Isaiah LeFlore

Personal information
- Full name: Isaiah LeFlore
- Date of birth: December 11, 2002 (age 23)
- Place of birth: Minneapolis, Minnesota, United States
- Height: 1.74 m (5 ft 9 in)
- Positions: Defender; winger;

Team information
- Current team: Tampa Bay Rowdies on loan from Nashville SC
- Number: 19

Youth career
- 2016–2019: Oeiras
- 2020–2022: Sporting Kansas City

Senior career*
- Years: Team / Apps / (Gls)
- 2020–2022: Sporting Kansas City II / 26 / (1)
- 2022: Braga B / 0 / (0)
- 2022–2023: Houston Dynamo 2 / 10 / (3)
- 2024–2025: Philadelphia Union / 0 / (0)
- 2025: Philadelphia Union II / 20 / (1)
- 2025: → Detroit City (loan) / 9 / (1)
- 2026–: Nashville SC / 0 / (0)
- 2026: → Huntsville City FC (loan) / 2 / (0)
- 2026: → Tampa Bay Rowdies (loan) / 3 / (0)

= Isaiah LeFlore =

American soccer player (born 2002)

Isaiah LeFlore (born December 11, 2002) is an American professional soccer player who plays for Tampa Bay Rowdies of the USL Championship on loan from Nashville SC of Major League Soccer.

==Career==
LeFlore played for a season with Minnesota-based Shattuck-Saint Mary's before spending 3 years in Portugal with Associação Desportiva Oeiras. He returned to the United States and joined Sporting Kansas City's academy at the start of 2020.

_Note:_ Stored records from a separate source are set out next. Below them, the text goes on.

import Summits.HubbardSuperconductivity.HubbardSuperconductivity.Theorems.AnisotropyChordTransferFibre3FinXDEvalW

/-!
# Route `AnisotropyChord` / H0 rotor rung: FIN per-`L` SIDE-CONDITION cell facts, `L = 20` (GM₃ cells 4–5)

Kernel facts `sdCellAnyZ 20 (49/50) 20 la lb (c, bn, aD) = true` (regime clause `mHole ≥ 0 ∧ facMI·η·(aD + b/(2+cos θ)) < c` on the cell, or vacuity), g5's `xbEval` objects, `decide +kernel`.
Prover seat `hubbard-h0-rotor-p3` g7; helper for piece A = stmt-HubbardSuperconductivity-23918 of rung 19089 (`--supports`, helper class).
WHAT THIS IS NOT: nothing here proves superconductivity in the Hubbard model (rotor TARGET as worded stays FALSE, g15 verdict); kernel facts /
assembly for ONE conditional reduction at one `L`.
-/

set_option linter.dupNamespace false
set_option autoImplicit false

namespace Summit.HubbardSuperconductivity.HubbardSuperconductivity.Theorems.AnisotropyChord.Transfer.Fibre3

namespace FinXD

/-- side-condition cell `[134988476021487, 157751290841058]` of `L = 20` (`hi`). [folklore] -/
theorem sd20_4 : sdCellAnyZ 20 (49/50 : ℚ) 20 134988476021487 157751290841058 ((1 : ℚ), (20 : ℕ), (1 : ℚ)) = true := by (rw [← sdCellAnyZW_eq]; decide +kernel)

/-- side-condition cell `[157751290841058, 173000551760399]` of `L = 20` (`hi`). [folklore] -/
theorem sd20_5 : sdCellAnyZ 20 (49/50 : ℚ) 20 157751290841058 173000551760399 ((1 : ℚ), (20 : ℕ), (1 : ℚ)) = true := by (rw [← sdCellAnyZW_eq]; decide +kernel)

end FinXD

end Summit.HubbardSuperconductivity.HubbardSuperconductivity.Theorems.AnisotropyChord.Transfer.Fibre3
import Literature.Probability.Percolation.ArmSeparationMove
import HarnessLib

/-!
# The white move: landing the closed arm through `negFlip`

Topic: Probability / Percolation; family `crit-perc`. A brick of the discharge of
`Literature.Probability.Percolation.Nolin2008_twoArm_separation` (Nolin 2008, Thm. 11
[arXiv 0711.4948: Thm. 10], `j = 2`, `σ = BW`; `ArmSeparation.lean`), landing step of the internal
extremities (Nolin 2008, Prop. 12 [arXiv Prop. 11]). The closed (white) arm of `ω` with its
fenced inner tip in the frame `ic` is an open arm of `negFlip ω = {v | -v ∉ ω}` with its tip in
the frame `(ic + 3) mod 6`: the family of frames is closed under the central symmetry
(`frameIso_add_three`: `frameIso (i+3) = -frameIso i`), so `(frameConfig i ω)ᶜ = frameConfig (i+3 mod 6) (negFlip ω)`
(`compl_frameConfig_eq`). Hence the landing move (`landing_move`, `ArmSeparationMove.lean`)
applied to `negFlip ω` lands the white arm on the left side of `∂Λ_n`, i.e. gives
`negFlip ω ∈ sepOpenArm n N`, the second half of `sepTwoArm n N`.

* `frameIso_add_three`, `compl_frameConfig_eq`, `image_symm_neg_preimage_eq`;
* `IntFencedArm.transport` — moving a fenced arm along equalities of its region and configuration;
* `white_landing_move`.

## References

* P. Nolin, *Near-critical percolation in two dimensions*, Electron. J. Probab. 13 (2008), §4.2
  Def. 6–8, §4.3 Prop. 12, §4.4 [arXiv 0711.4948: Def. 6–8, Prop. 11, Thm. 10]. [Nolin2008]
* S. Smirnov, W. Werner, *Critical exponents for two-dimensional percolation*, Math. Res. Lett. 8
  (2001), Rem. 2 (colour exchange). [SmirnovWernerMRL2001]
-/

noncomputable section

open Set

namespace Literature.Probability.Percolation

open LatticeModels HalfAnnulus Tube

/-- **The frames are closed under the central symmetry**: `frameIso ((i + 3) % 6) v = -frameIso i v` (`i < 6`). [folklore] -/
theorem frameIso_add_three {i : ℕ} (hi : i < 6) (v : Site 2) : frameIso ((i + 3) % 6) v = -frameIso i v := by
  obtain ⟨a0, a1, b0, b1, c0, c1, d0, d1, e0, e1, f0, f1⟩ := frameIso_apply_formula v
  interval_cases i
  · show frameIso 3 v = -frameIso 0 v
    exact Site.eq_iff_two.2 ⟨by rw [Pi.neg_apply]; omega, by rw [Pi.neg_apply]; omega⟩
  · show frameIso 4 v = -frameIso 1 v
    exact Site.eq_iff_two.2 ⟨by rw [Pi.neg_apply]; omega, by rw [Pi.neg_apply]; omega⟩
  · show frameIso 5 v = -frameIso 2 v
    exact Site.eq_iff_two.2 ⟨by rw [Pi.neg_apply]; omega, by rw [Pi.neg_apply]; omega⟩
  · show frameIso 0 v = -frameIso 3 v
    exact Site.eq_iff_two.2 ⟨by rw [Pi.neg_apply]; omega, by rw [Pi.neg_apply]; omega⟩
  · show frameIso 1 v = -frameIso 4 v
    exact Site.eq_iff_two.2 ⟨by rw [Pi.neg_apply]; omega, by rw [Pi.neg_apply]; omega⟩
  · show frameIso 2 v = -frameIso 5 v
    exact Site.eq_iff_two.2 ⟨by rw [Pi.neg_apply]; omega, by rw [Pi.neg_apply]; omega⟩

/-- **Colour exchange moves the frame by three**: `(frameConfig i ω)ᶜ = frameConfig ((i + 3) % 6) (negFlip ω)` (`i < 6`). [folklore] -/
theorem compl_frameConfig_eq {i : ℕ} (hi : i < 6) (ω : SiteConfig (Site 2)) :
    (frameConfig i ω)ᶜ = frameConfig ((i + 3) % 6) (negFlip ω) := by
  ext v
  rw [Set.mem_compl_iff, mem_frameConfig, mem_frameConfig, mem_negFlip, frameIso_add_three hi, neg_neg]

/-- The inverse frame of the reflected region is the inverse shifted frame of the region (`i < 6`). [folklore] -/
theorem image_symm_neg_preimage_eq {i : ℕ} (hi : i < 6) (R : Set (Site 2)) :
    (frameIso i).symm '' (Neg.neg ⁻¹' R) = (frameIso ((i + 3) % 6)).symm '' R := by
  ext u
  constructor
  · rintro ⟨x, hx, rfl⟩
    refine ⟨frameIso ((i + 3) % 6) ((frameIso i).symm x), ?_, RelIso.symm_apply_apply _ _⟩
    rw [frameIso_add_three hi, RelIso.apply_symm_apply]; exact hx
  · rintro ⟨x, hx, rfl⟩
    refine ⟨frameIso i ((frameIso ((i + 3) % 6)).symm x), ?_, RelIso.symm_apply_apply _ _⟩
    rw [Set.mem_preimage, ← frameIso_add_three hi, RelIso.apply_symm_apply]; exact hx

/-- The far end, reflected and reframed: `(frameIso i)⁻¹ (-u) = (frameIso ((i+3) % 6))⁻¹ u` (`i < 6`). [folklore] -/
theorem frameIso_symm_neg {i : ℕ} (hi : i < 6) (u : Site 2) : (frameIso i).symm (-u) = (frameIso ((i + 3) % 6)).symm u := by
  apply (frameIso ((i + 3) % 6)).injective
  rw [RelIso.apply_symm_apply, frameIso_add_three hi, RelIso.apply_symm_apply, neg_neg]

namespace IntFencedArm

/-- **Transport of a fenced arm** along equalities of its region and of its configuration. [folklore] -/
def transport {m k₀ K R₀ : ℕ} {A A' : Set (Site 2)} {χ χ' : SiteConfig (Site 2)} (hA : A = A') (hχ : χ = χ')
    (F : IntFencedArm m A k₀ K R₀ χ) : IntFencedArm m A' k₀ K R₀ χ' := hA ▸ hχ ▸ F

/-- Transport keeps the far end. [folklore] -/
@[simp] theorem transport_b {m k₀ K R₀ : ℕ} {A A' : Set (Site 2)} {χ χ' : SiteConfig (Site 2)} (hA : A = A') (hχ : χ = χ')
    (F : IntFencedArm m A k₀ K R₀ χ) : (F.transport hA hχ).b = F.b := by
  subst hA hχ; rfl

/-- Transport keeps the tip. [folklore] -/
@[simp] theorem transport_z {m k₀ K R₀ : ℕ} {A A' : Set (Site 2)} {χ χ' : SiteConfig (Site 2)} (hA : A = A') (hχ : χ = χ')
    (F : IntFencedArm m A k₀ K R₀ χ) : (F.transport hA hχ).z = F.z := by
  subst hA hχ; rfl

/-- Transport keeps the scale index. [folklore] -/
@[simp] theorem transport_j {m k₀ K R₀ : ℕ} {A A' : Set (Site 2)} {χ χ' : SiteConfig (Site 2)} (hA : A = A') (hχ : χ = χ')
    (F : IntFencedArm m A k₀ K R₀ χ) : (F.transport hA hχ).j = F.j := by
  subst hA hχ; rfl

/-- Transport keeps the scale. [folklore] -/
@[simp] theorem transport_k {m k₀ K R₀ : ℕ} {A A' : Set (Site 2)} {χ χ' : SiteConfig (Site 2)} (hA : A = A') (hχ : χ = χ')
    (F : IntFencedArm m A k₀ K R₀ χ) : (F.transport hA hχ).k = F.k := by
  subst hA hχ; rfl

end IntFencedArm

/-- **The white landing move.** The closed arm of `ω` attached (in `negFlip ω`) to the outer free
space at `zc ∈ sepLanding N` through `uc`, whose inner tip is a fenced tip of `(frameConfig ic ω)ᶜ`
in the region `(frameIso ic)⁻¹ (-(annulus ∪ ball))` with far end `(frameIso ic)⁻¹ (-uc)` (as
recorded by `IntTinyExt`), is an open arm of `negFlip ω` with a fenced tip of the frame
`ic' = (ic + 3) mod 6`; if the corridor events of the landing move hold for `negFlip ω` in that
frame, then `negFlip ω ∈ sepOpenArm n N`. [cite: Nolin2008, §4.3 Prop. 12 and §4.4 (arXiv 0711.4948: Prop. 11, Thm. 10)] -/
theorem white_landing_move {m n N k₀ K R₀ : ℕ} {ic : ℕ} (hic : ic < 6) {ω : SiteConfig (Site 2)} {zc uc : Site 2}
    (hzc : zc ∈ sepLanding N)
    (hOut : OpenVCrossThrough (sepOuterFence N zc) (zc 1 - (N / 64 : ℕ)) (zc 1 + (N / 64 : ℕ)) (negFlip ω) uc)
    (Fc : IntFencedArm m ((frameIso ic).symm '' (Neg.neg ⁻¹' (triAnnulusSet m N ∪ triOpenBall zc (N / 8)))) k₀ K R₀ (frameConfig ic ω)ᶜ)
    (hb : Fc.b = (frameIso ic).symm (-uc))
    {T₀ : ℤ} {w : ℕ} (hwk : 4 * w ≤ Fc.k) (hk : 4 ≤ Fc.k) (hwin : T₀ ≤ Fc.z 1 ∧ Fc.z 1 < T₀ + w)
    (hB : frameConfig ((ic + 3) % 6) (negFlip ω) ∈ triFrameAt (bcnCentre m Fc.k T₀ w) (Fc.k / 2))
    {L ε : ℕ} (hε : 4 * ε ≤ Fc.k) (hL : 2 * Fc.k ≤ L) (hSp : negFlip ω ∈ spokeEvent ((ic + 3) % 6) m Fc.k T₀ w L ε)
    {r e s a len : ℕ} (hs : 1 ≤ s) (hsr : s ∣ r) (hsr' : s ≤ r) (he : 2 * e ≤ r)
    (harc : negFlip ω ∈ eventAll (arc (thinRing r e s) a len))
    {Te : Tube} (hTe : Te ∈ arc (thinRing r e s) a len) (hJ : SpokeMeets ((ic + 3) % 6) (spokeTube m Fc.k T₀ w L ε) Te)
    {b : Bool} {j₀ d : ℕ} (hSL : ∀ T ∈ vchunks r (-(r : ℤ)) e s j₀ (d + 1), T ∈ arc (thinRing r e s) a len)
    (hlo : -(r : ℤ) + j₀ * s - e ≤ tgtRow n b) (hhi : tgtRow n b + (n / 64 : ℕ) ≤ -(r : ℤ) + (j₀ + d) * s - e)
    {W : ℕ} (hW : (n : ℤ) - (n / 8 : ℕ) + 1 + W = r + 2 * e) (hH : negFlip ω ∈ tgtH n (tgtRow n b) W)
    (hV : negFlip ω ∈ tgtV n (tgtRow n b))
    (hn : 64 ≤ n) (hnr : (n : ℤ) + s + 2 * e ≤ r) (hrm : (r : ℤ) + 2 * e ≤ m) (hmN : 2 * m ≤ N)
    (hnL : (n : ℤ) + 2 * Fc.k + L ≤ m + 1) (hn5 : (n : ℤ) + 5 * Fc.k ≤ m) (hR : 4 * Fc.k ≤ R₀) :
    negFlip ω ∈ sepOpenArm n N := by
  set Fc' := Fc.transport (image_symm_neg_preimage_eq hic _) (compl_frameConfig_eq hic ω) with hFc'
  have hk' : Fc'.k = Fc.k := IntFencedArm.transport_k _ _ _
  have hz' : Fc'.z = Fc.z := IntFencedArm.transport_z _ _ _
  have hb' : Fc'.b = (frameIso ((ic + 3) % 6)).symm uc := by
    rw [hFc', IntFencedArm.transport_b, hb, frameIso_symm_neg hic]
  have hi' : (ic + 3) % 6 < 6 := Nat.mod_lt _ (by norm_num)
  refine landing_move hi' hzc hOut Fc' hb' (T₀ := T₀) (w := w) (by rw [hk']; exact hwk) (by rw [hk']; exact hk)
    (by rw [hz']; exact hwin) (by rw [hk']; exact hB) (L := L) (ε := ε) (by rw [hk']; exact hε) (by rw [hk']; exact hL)
    (by rw [hk']; exact hSp) hs hsr hsr' he harc hTe (by rw [hk']; exact hJ) hSL hlo hhi hW hH hV hn hnr hrm hmN
    (by rw [hk']; exact hnL) (by rw [hk']; exact hn5) (by rw [hk']; exact hR)

end Literature.Probability.Percolation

On July 25, 2020, LeFlore appeared as an 85th-minute substitute during a 1–0 loss to Louisville City FC.

Signed for the Philadelphia Union on a one-year contract on December 12, 2023, with club options for 2025, 2026, and 2027.

LeFlore signed with Nashville SC on a one-year contract on January 7, 2026 with options for 2027 and 2027-28 seasons.

On May 22, 2026, Tampa Bay Rowdies announced they had acquired LaFlore on loan from Nashville SC for the remainder of the USL Championship season.